◆ Aim of the exercise
For the entries that follow, restate word for word the line containing "(1 / 2 : ℝ) * (4 * Real.exp", the line containing "have hz00 : X 2 ((j : ℤ) + 1) 0 = 0 := by", and every line that lies between them.

** Opening Entries supplied block **

import Mathlib
import Summits.NavierStokesRegularity.NavierStokesRegularity.Theorems.SubOnsagerCeilingSideBranchParkingReduction
import Summits.NavierStokesRegularity.NavierStokesRegularity.Theorems.SubOnsagerCeilingSideBranchCaptureLaw
import HarnessLib

/-!
# Route SubOnsagerCeiling — the escape debt of `α_SB` is a FOURTH-MOMENT OCCUPATION BOUND for its chain
# (reduction, def-free; helper file for item stmt-NavierStokesRegularity-25507 `OrthantTailCeiling`; `--supports`)

The conditional refutations of the aside cruxes `OrthantTailCeiling` (stmt-25507) / `ForwardTailCeiling`
(stmt-26608) on the side-branch dead-end table `α_SB = sideBranchTable` are reduced to a UNIFORM PARKING
BOUND (`sideBranchCeilingEscapeAt_of_parkingBound`, this lineage): the first pockets never hold more than
`(1 − q)E₀`.  The CAPTURE LAW (`sideBranch_capture_law`, this lineage; true dynamics, no sign condition):
`(s_k² + z_{k+1}²)^{3/2} ≤ 4e^{ν_{k+1}t}(Λ_k/5)∫₀ᵗx_k⁴` bounds every pocket by the fourth-moment occupation of
the chain mode feeding it.  Hence the whole remaining debt is a statement about the CHAIN MODES ONLY:

**OCCUPATION BOUND** (hypothesis inline in `sideBranchCeilingEscapeAt_of_occupationBound`): there is `q > 0`
such that for every candidate ceiling `(θ, C)` some chain datum (`x₀ ≥ 0` on component `0`, nothing else,
`E₀ > 0`) has, for every depth `K`, a threshold `ν₀` with: along every regular `ν`-viscous solution
(`0 < ν ≤ ν₀`) on any `[0,s]`, non-negative on the shells `≥ 1` and obeying the `(θ, C)` ceiling,
`Σ_{j<K} ½·(4e^{ν_{j+1}t}(Λ_j/5)∫₀ᵗ x_j⁴)^{2/3} ≤ (1 − q)E₀` for all `t ∈ [0,s]` — a sub-Kolmogorov bound
on the time-integrated fourth moments of the chain (brief fronts, weak wake; the Kolmogorov wake
`x_j ≍ Λ_j^{-1/3}t^{-1}` of Barbato–Flandoli–Morandin's self-similar solutions has `Λ_j∫x_j⁴ ≍ Λ_j^{-1/3}`).

* `sideBranch_le_rpow_of_mul_sqrt_le` — `Y ≥ 0`, `Y√Y ≤ M ⇒ Y ≤ M^{2/3}`;
* `sideBranch_pocket_zero_eq_zero` — with no shells below `0` and `z₀(0) = 0`, `z₀ ≡ 0`;
* `sideBranch_pocket_sq_le_occupation` — `z_{k+1}(t)² ≤ (4e^{ν_{k+1}t}(Λ_k/5)∫₀ᵗx_k⁴)^{2/3}` (capture law);
* **`sideBranchCeilingEscapeAt_of_occupationBound`** — OCCUPATION BOUND (`q`) `⇒ SideBranchCeilingEscapeAt ε₀`
  (via the parking bound with the same `q`); `orthantTailCeiling_false_of_occupationBound`,
  `forwardTailCeiling_false_of_occupationBound` — BY NAME.

NOT proved here: the occupation bound (open in print; the best rigorous Kolmogorov-type bound for the
positive dyadic chain, Barbato–Morandin 2013 `sup_n k_n^{1/3−1/(3β)}X_n ≤ Ct^{-1/3}`, gives
`Λ_j∫x_j⁴ ≲ Λ_j^{+1/5}` at `b = 2`, which does not sum; the numerics' `88–90 %` parking at pump `1/5` leaves a
`10 %` margin, so a proof will want the witness re-parametrised with a small pump coefficient).

HONEST FRAMING: MODEL lattice ODEs only (Tao 2016 §4 vocabulary; rung TL-M2Break); a reduction between
unproved statements plus elementary real analysis; settles nothing by itself; nothing here is a statement
about the Navier–Stokes equations. [cite: Tao2016AveragedNS, §4 (4.2)–(4.3), (4.5)];
Katz–Pavlović couplings: [cite: BarbatoMorandinRomito2011, §2].
-/

noncomputable section

-- the sub-problem namespace `NavierStokesRegularity.NavierStokesRegularity` is the tree's layout (D-0017)
set_option linter.dupNamespace false

namespace Summit.NavierStokesRegularity.NavierStokesRegularity.Theorems.SubOnsagerCeiling

open Set Filter MeasureTheory intervalIntegral
open scoped Topology
open Literature.Analysis.FluidPDE.TaoCascade
open Summit.NavierStokesRegularity.NavierStokesRegularity.Theses.SubOnsagerCeiling

/-- `Y ≥ 0` and `Y·√Y ≤ M` give `Y ≤ M^{2/3}`. [folklore] -/
theorem sideBranch_le_rpow_of_mul_sqrt_le {Y M : ℝ} (hY : 0 ≤ Y) (h : Y * Real.sqrt Y ≤ M) :
    Y ≤ M ^ ((2 : ℝ) / 3) := by
  have hM : 0 ≤ M := le_trans (mul_nonneg hY (Real.sqrt_nonneg _)) h
  have h32 : Y ^ ((3 : ℝ) / 2) = Y * Real.sqrt Y := by
    rw [Real.sqrt_eq_rpow, show ((3 : ℝ) / 2) = 1 + 1 / 2 by norm_num,
      Real.rpow_add' hY (by norm_num), Real.rpow_one]
  have h1 : Y ^ ((3 : ℝ) / 2) ≤ M := by rw [h32]; exact h
  have h2 : (Y ^ ((3 : ℝ) / 2)) ^ ((2 : ℝ) / 3) ≤ M ^ ((2 : ℝ) / 3) :=
    Real.rpow_le_rpow (Real.rpow_nonneg hY _) h1 (by norm_num)
  have h3 : (Y ^ ((3 : ℝ) / 2)) ^ ((2 : ℝ) / 3) = Y := by
    rw [← Real.rpow_mul hY, show ((3 : ℝ) / 2) * (2 / 3) = 1 by norm_num, Real.rpow_one]
  rw [h3] at h2
  exact h2

section Solution

variable {ε₀ ν s : ℝ} {X : Fin 4 → ℤ → ℝ → ℝ}

/-- **The datum-shell pocket stays empty**: with no shells below `0` and `z₀(0) = 0`, `z₀ ≡ 0` on `[0,s]`
(`ż₀ = (Λ_{-1}/5)s_{-1}² − νz₀ = −νz₀`). [this file] -/
theorem sideBranch_pocket_zero_eq_zero
    (hlow : ∀ (i : Fin 4) (k : ℤ), k < 0 → ∀ t : ℝ, X i k t = 0)
    (hder : ∀ (i : Fin 4) (k : ℤ), ∀ t ∈ Icc (0 : ℝ) s, HasDerivWithinAt (X i k)
      (quadTerm ε₀ sideBranchTable X i k t - ν * (1 + ε₀) ^ ((2 : ℝ) * k) * X i k t)
      (Icc (0 : ℝ) s) t)
    (h0 : X 2 0 0 = 0) {t : ℝ} (ht : t ∈ Icc (0 : ℝ) s) : X 2 0 t = 0 := by
  have hq : Continuous fun _ : ℝ => ν * (1 + ε₀) ^ ((2 : ℝ) * ((0 : ℤ) : ℝ)) := continuous_const
  have hquad : ∀ u : ℝ, quadTerm ε₀ sideBranchTable X 2 0 u = 0 := by
    intro u
    rw [sideBranch_quadTerm_two, hlow 1 (0 - 1) (by norm_num) u]
    ring
  have h1 : 0 ≤ X 2 0 t := by
    refine sideBranch_linear_sign (p := fun _ => 0) hq (hder 2 0) (fun u _ => ?_) (fun u _ => le_rfl)
      h0.symm.le ht
    rw [hquad]
  have h2 : 0 ≤ -X 2 0 t := by
    have hder' : ∀ u ∈ Icc (0 : ℝ) s, HasDerivWithinAt (fun u => -X 2 0 u)
        (-(quadTerm ε₀ sideBranchTable X 2 0 u - ν * (1 + ε₀) ^ ((2 : ℝ) * ((0 : ℤ) : ℝ)) * X 2 0 u))
        (Icc (0 : ℝ) s) u := fun u hu => (hder 2 0 u hu).neg
    refine sideBranch_linear_sign (p := fun _ => 0) (y := fun u => -X 2 0 u) hq hder'
      (fun u _ => ?_) (fun u _ => le_rfl) (by simp [h0]) ht
    rw [hquad]; ring
  linarith

/-- **A pocket is bounded by the fourth-moment occupation of the chain mode below it** (capture law,
this lineage): with `s_k(0) = z_{k+1}(0) = 0`, for `t ∈ [0,s]`,
`z_{k+1}(t)² ≤ (4e^{ν_{k+1}t}(Λ_k/5)∫₀ᵗ x_k⁴)^{2/3}`.  No sign condition, no ceiling. [this file] -/
theorem sideBranch_pocket_sq_le_occupation (hε : 0 < ε₀) (hν : 0 ≤ ν)
    (hcont : ∀ (i : Fin 4) (k : ℤ), Continuous (X i k))
    (hder : ∀ (i : Fin 4) (k : ℤ), ∀ t ∈ Icc (0 : ℝ) s, HasDerivWithinAt (X i k)
      (quadTerm ε₀ sideBranchTable X i k t - ν * (1 + ε₀) ^ ((2 : ℝ) * k) * X i k t)
      (Icc (0 : ℝ) s) t)
    (k : ℤ) (hs0 : X 1 k 0 = 0) (hz0 : X 2 (k + 1) 0 = 0) {t : ℝ} (ht : t ∈ Icc (0 : ℝ) s) :
    X 2 (k + 1) t ^ 2 ≤
      (4 * Real.exp (ν * (1 + ε₀) ^ ((2 : ℝ) * ((k + 1 : ℤ) : ℝ)) * t) *
        ((1 / 5 : ℝ) * (1 + ε₀) ^ ((5 : ℝ) * k / 2) * ∫ u in (0 : ℝ)..t, X 0 k u ^ 4)) ^
        ((2 : ℝ) / 3) := by
  have hlaw := sideBranch_capture_law hε hν hcont hder k hs0 hz0 ht
  have hY : 0 ≤ X 1 k t ^ 2 + X 2 (k + 1) t ^ 2 := by positivity
  have h1 := sideBranch_le_rpow_of_mul_sqrt_le hY hlaw
  nlinarith [sq_nonneg (X 1 k t)]

end Solution

/-! ## OCCUPATION BOUND ⇒ PARKING BOUND ⇒ the ceiling-assisted escape -/

/-- **FOURTH-MOMENT OCCUPATION BOUND `→ SideBranchCeilingEscapeAt ε₀`.**  Hypothesis (inline): `q > 0` and
for every candidate ceiling `(θ, C)` a chain datum `X₀` (`X₀ 0 ≥ 0`, `X₀ 1 = X₀ 2 = X₀ 3 = 0`, `E₀ > 0`)
such that for every depth `K` there is `ν₀ > 0` with: for all `0 < ν ≤ ν₀`, all `s > 0` and every regular
`ν`-viscous solution of `α_SB` on `[0,s]` from `X₀` (one-shell datum, no shells below `0`, weight bound,
continuous modes, exact equation within `[0,s]`), non-negative on the shells `≥ 1` and obeying the `(θ, C)`
tail ceiling on `[0,s]`:
`Σ_{j<K} ½·(4e^{ν_{j+1}t}(Λ_j/5)∫₀ᵗ x_j⁴)^{2/3} ≤ (1 − q)E₀` for all `t ∈ [0,s]`.
Conclusion: `SideBranchCeilingEscapeAt ε₀` (each pocket `z_{j+1}²` is below the `j`-th occupation term by
`sideBranch_pocket_sq_le_occupation`, the datum pocket is empty, then `sideBranchCeilingEscapeAt_of_parkingBound`).
MODEL lattice only; a reduction between unproved statements. [this file] -/
theorem sideBranchCeilingEscapeAt_of_occupationBound {ε₀ q : ℝ} (hε : 0 < ε₀) (hq : 0 < q)
    (h : ∀ θ : ℝ, 1 / 2 < θ → ∀ C : ℝ, 0 ≤ C →
      ∃ X₀ : Fin 4 → ℝ, 0 ≤ X₀ 0 ∧ X₀ 1 = 0 ∧ X₀ 2 = 0 ∧ X₀ 3 = 0 ∧
      0 < (∑ i : Fin 4, (1 / 2 : ℝ) * X₀ i ^ 2) ∧
      ∀ K : ℕ, ∃ ν₀ : ℝ, 0 < ν₀ ∧ ∀ ν : ℝ, 0 < ν → ν ≤ ν₀ → ∀ s : ℝ, 0 < s →
      ∀ X : Fin 4 → ℤ → ℝ → ℝ,
      (∀ (i : Fin 4) (k : ℤ), X i k 0 = if k = 0 then X₀ i else 0) →
      (∀ (i : Fin 4) (k : ℤ), k < 0 → ∀ t : ℝ, X i k t = 0) →
      (∃ M : ℝ, ∀ (t : ℝ) (i : Fin 4) (k : ℤ), (1 + (1 + ε₀) ^ ((10 : ℝ) * k)) * |X i k t| ≤ M) →
      (∀ (i : Fin 4) (k : ℤ), Continuous (X i k)) →
      (∀ (i : Fin 4) (k : ℤ), ∀ t ∈ Set.Icc (0 : ℝ) s, HasDerivWithinAt (X i k)
      (quadTerm ε₀ sideBranchTable X i k t - ν * (1 + ε₀) ^ ((2 : ℝ) * k) * X i k t)
      (Set.Icc (0 : ℝ) s) t) →
      (∀ t ∈ Set.Icc (0 : ℝ) s, ∀ (i : Fin 4) (k : ℤ), 1 ≤ k → 0 ≤ X i k t) →
      (∀ n N : ℕ, n ≤ N → ∀ u ∈ Set.Icc (0 : ℝ) s,
      ∑ k ∈ Finset.Icc n N, ∑ i : Fin 4, (1 / 2 : ℝ) * X i (k : ℤ) u ^ 2 ≤
      C * (∑ i : Fin 4, (1 / 2 : ℝ) * X₀ i ^ 2) * (1 + ε₀) ^ (-(2 * θ * (n : ℝ)))) →
      ∀ t ∈ Set.Icc (0 : ℝ) s,
      (∑ j ∈ Finset.range K, (1 / 2 : ℝ) *
        (4 * Real.exp (ν * (1 + ε₀) ^ ((2 : ℝ) * (((j : ℤ) + 1 : ℤ) : ℝ)) * t) *
          ((1 / 5 : ℝ) * (1 + ε₀) ^ ((5 : ℝ) * ((j : ℤ) : ℝ) / 2) *
            ∫ u in (0 : ℝ)..t, X 0 (j : ℤ) u ^ 4)) ^ ((2 : ℝ) / 3)) ≤
      (1 - q) * (∑ i : Fin 4, (1 / 2 : ℝ) * X₀ i ^ 2)) :
    SideBranchCeilingEscapeAt ε₀ := by
  refine sideBranchCeilingEscapeAt_of_parkingBound hε hq fun θ hθ C hC => ?_
  obtain ⟨X₀, hX0, hX1, hX2, hX3, hE₀, hK⟩ := h θ hθ C hC
  refine ⟨X₀, hX0, hX1.symm.le, hX2.symm.le, hX3, hE₀, fun K => ?_⟩
  obtain ⟨ν₀, hν₀, hocc⟩ := hK K
  refine ⟨ν₀, hν₀, fun ν hν hνle s hs X hinit hlow hbd hcont hder hpos hceil t ht => ?_⟩
  have hocc' := hocc ν hν hνle s hs X hinit hlow hbd hcont hder hpos hceil t ht
  -- pocket `0` is empty, pocket `j+1` is below the `j`-th occupation term
  have hz0 : X 2 0 t = 0 :=
    sideBranch_pocket_zero_eq_zero hlow hder (by rw [hinit 2 0]; simp [hX2]) ht
  have hstep : ∀ j ∈ Finset.range K, (1 / 2 : ℝ) * X 2 (((j + 1 : ℕ) : ℤ)) t ^ 2 ≤
      (1 / 2 : ℝ) * (4 * Real.exp (ν * (1 + ε₀) ^ ((2 : ℝ) * (((j : ℤ) + 1 : ℤ) : ℝ)) * t) *
        ((1 / 5 : ℝ) * (1 + ε₀) ^ ((5 : ℝ) * ((j : ℤ) : ℝ) / 2) *
          ∫ u in (0 : ℝ)..t, X 0 (j : ℤ) u ^ 4)) ^ ((2 : ℝ) / 3) := by
    intro j _
    have hs0 : X 1 (j : ℤ) 0 = 0 := by
      rw [hinit 1 (j : ℤ)]; by_cases hj : (j : ℤ) = 0 <;> simp [hj, hX1]
    have hz00 : X 2 ((j : ℤ) + 1) 0 = 0 := by
      rw [hinit 2 ((j : ℤ) + 1)]
      have : ((j : ℤ) + 1) ≠ 0 := by omega
      simp [this]
    have h1 := sideBranch_pocket_sq_le_occupation hε hν.le hcont hder (j : ℤ) hs0 hz00 ht
    push_cast at h1 ⊢
    linarith
  rw [Finset.sum_range_succ', Nat.cast_zero, hz0]
  simp only [ne_eq, OfNat.ofNat_ne_zero, not_false_eq_true, zero_pow, mul_zero, add_zero]
  exact (Finset.sum_le_sum hstep).trans hocc'

/-- **`OrthantTailCeiling` (stmt-25507) BY NAME modulo the fourth-moment occupation bound at some
`ε₀ ∈ (0,1]`** (hypothesis inline, shape of `sideBranchCeilingEscapeAt_of_occupationBound`).  MODEL lattice
only; conditional; settles nothing by itself. [this file] -/
theorem orthantTailCeiling_false_of_occupationBound
    (h : ∃ ε₀ : ℝ, 0 < ε₀ ∧ ε₀ ≤ 1 ∧ ∃ q : ℝ, 0 < q ∧
      ∀ θ : ℝ, 1 / 2 < θ → ∀ C : ℝ, 0 ≤ C →
      ∃ X₀ : Fin 4 → ℝ, 0 ≤ X₀ 0 ∧ X₀ 1 = 0 ∧ X₀ 2 = 0 ∧ X₀ 3 = 0 ∧
      0 < (∑ i : Fin 4, (1 / 2 : ℝ) * X₀ i ^ 2) ∧
      ∀ K : ℕ, ∃ ν₀ : ℝ, 0 < ν₀ ∧ ∀ ν : ℝ, 0 < ν → ν ≤ ν₀ → ∀ s : ℝ, 0 < s →
      ∀ X : Fin 4 → ℤ → ℝ → ℝ,
      (∀ (i : Fin 4) (k : ℤ), X i k 0 = if k = 0 then X₀ i else 0) →
      (∀ (i : Fin 4) (k : ℤ), k < 0 → ∀ t : ℝ, X i k t = 0) →
      (∃ M : ℝ, ∀ (t : ℝ) (i : Fin 4) (k : ℤ), (1 + (1 + ε₀) ^ ((10 : ℝ) * k)) * |X i k t| ≤ M) →
      (∀ (i : Fin 4) (k : ℤ), Continuous (X i k)) →
      (∀ (i : Fin 4) (k : ℤ), ∀ t ∈ Set.Icc (0 : ℝ) s, HasDerivWithinAt (X i k)
      (quadTerm ε₀ sideBranchTable X i k t - ν * (1 + ε₀) ^ ((2 : ℝ) * k) * X i k t)
      (Set.Icc (0 : ℝ) s) t) →
      (∀ t ∈ Set.Icc (0 : ℝ) s, ∀ (i : Fin 4) (k : ℤ), 1 ≤ k → 0 ≤ X i k t) →
      (∀ n N : ℕ, n ≤ N → ∀ u ∈ Set.Icc (0 : ℝ) s,
      ∑ k ∈ Finset.Icc n N, ∑ i : Fin 4, (1 / 2 : ℝ) * X i (k : ℤ) u ^ 2 ≤
      C * (∑ i : Fin 4, (1 / 2 : ℝ) * X₀ i ^ 2) * (1 + ε₀) ^ (-(2 * θ * (n : ℝ)))) →
      ∀ t ∈ Set.Icc (0 : ℝ) s,
      (∑ j ∈ Finset.range K, (1 / 2 : ℝ) *
        (4 * Real.exp (ν * (1 + ε₀) ^ ((2 : ℝ) * (((j : ℤ) + 1 : ℤ) : ℝ)) * t) *
          ((1 / 5 : ℝ) * (1 + ε₀) ^ ((5 : ℝ) * ((j : ℤ) : ℝ) / 2) *
            ∫ u in (0 : ℝ)..t, X 0 (j : ℤ) u ^ 4)) ^ ((2 : ℝ) / 3)) ≤
      (1 - q) * (∑ i : Fin 4, (1 / 2 : ℝ) * X₀ i ^ 2)) :
    ¬ OrthantTailCeiling := by
  obtain ⟨ε₀, hε, hε1, q, hq, hocc⟩ := h
  exact orthantTailCeiling_false_of_sideBranchCeilingEscape
    ⟨ε₀, hε, hε1, sideBranchCeilingEscapeAt_of_occupationBound hε hq hocc⟩

/-- **`ForwardTailCeiling` (stmt-26608) BY NAME modulo the fourth-moment occupation bound at some
`ε₀ ∈ (0,1]`** (twin reduction of record).  MODEL lattice only; conditional; settles nothing by itself.
[this file] -/
theorem forwardTailCeiling_false_of_occupationBound
    (h : ∃ ε₀ : ℝ, 0 < ε₀ ∧ ε₀ ≤ 1 ∧ ∃ q : ℝ, 0 < q ∧
      ∀ θ : ℝ, 1 / 2 < θ → ∀ C : ℝ, 0 ≤ C →
      ∃ X₀ : Fin 4 → ℝ, 0 ≤ X₀ 0 ∧ X₀ 1 = 0 ∧ X₀ 2 = 0 ∧ X₀ 3 = 0 ∧
      0 < (∑ i : Fin 4, (1 / 2 : ℝ) * X₀ i ^ 2) ∧
      ∀ K : ℕ, ∃ ν₀ : ℝ, 0 < ν₀ ∧ ∀ ν : ℝ, 0 < ν → ν ≤ ν₀ → ∀ s : ℝ, 0 < s →
      ∀ X : Fin 4 → ℤ → ℝ → ℝ,
      (∀ (i : Fin 4) (k : ℤ), X i k 0 = if k = 0 then X₀ i else 0) →
      (∀ (i : Fin 4) (k : ℤ), k < 0 → ∀ t : ℝ, X i k t = 0) →
      (∃ M : ℝ, ∀ (t : ℝ) (i : Fin 4) (k : ℤ), (1 + (1 + ε₀) ^ ((10 : ℝ) * k)) * |X i k t| ≤ M) →
      (∀ (i : Fin 4) (k : ℤ), Continuous (X i k)) →
      (∀ (i : Fin 4) (k : ℤ), ∀ t ∈ Set.Icc (0 : ℝ) s, HasDerivWithinAt (X i k)
      (quadTerm ε₀ sideBranchTable X i k t - ν * (1 + ε₀) ^ ((2 : ℝ) * k) * X i k t)
      (Set.Icc (0 : ℝ) s) t) →
      (∀ t ∈ Set.Icc (0 : ℝ) s, ∀ (i : Fin 4) (k : ℤ), 1 ≤ k → 0 ≤ X i k t) →
      (∀ n N : ℕ, n ≤ N → ∀ u ∈ Set.Icc (0 : ℝ) s,
      ∑ k ∈ Finset.Icc n N, ∑ i : Fin 4, (1 / 2 : ℝ) * X i (k : ℤ) u ^ 2 ≤
      C * (∑ i : Fin 4, (1 / 2 : ℝ) * X₀ i ^ 2) * (1 + ε₀) ^ (-(2 * θ * (n : ℝ)))) →
      ∀ t ∈ Set.Icc (0 : ℝ) s,
      (∑ j ∈ Finset.range K, (1 / 2 : ℝ) *
        (4 * Real.exp (ν * (1 + ε₀) ^ ((2 : ℝ) * (((j : ℤ) + 1 : ℤ) : ℝ)) * t) *
          ((1 / 5 : ℝ) * (1 + ε₀) ^ ((5 : ℝ) * ((j : ℤ) : ℝ) / 2) *
            ∫ u in (0 : ℝ)..t, X 0 (j : ℤ) u ^ 4)) ^ ((2 : ℝ) / 3)) ≤
      (1 - q) * (∑ i : Fin 4, (1 / 2 : ℝ) * X₀ i ^ 2)) :
    ¬ ForwardTailCeiling := by
  obtain ⟨ε₀, hε, hε1, q, hq, hocc⟩ := h
  exact forwardTailCeiling_false_of_sideBranchCeilingEscape
    ⟨ε₀, hε, hε1, sideBranchCeilingEscapeAt_of_occupationBound hε hq hocc⟩

end Summit.NavierStokesRegularity.NavierStokesRegularity.Theorems.SubOnsagerCeiling

end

** Closing Entries supplied block **

◆ Response area
      (1 / 2 : ℝ) * (4 * Real.exp (ν * (1 + ε₀) ^ ((2 : ℝ) * (((j : ℤ) + 1 : ℤ) : ℝ)) * t) *
        ((1 / 5 : ℝ) * (1 + ε₀) ^ ((5 : ℝ) * ((j : ℤ) : ℝ) / 2) *
          ∫ u in (0 : ℝ)..t, X 0 (j : ℤ) u ^ 4)) ^ ((2 : ℝ) / 3) := by
    intro j _
    have hs0 : X 1 (j : ℤ) 0 = 0 := by
      rw [hinit 1 (j : ℤ)]; by_cases hj : (j : ℤ) = 0 <;> simp [hj, hX1]
    have hz00 : X 2 ((j : ℤ) + 1) 0 = 0 := by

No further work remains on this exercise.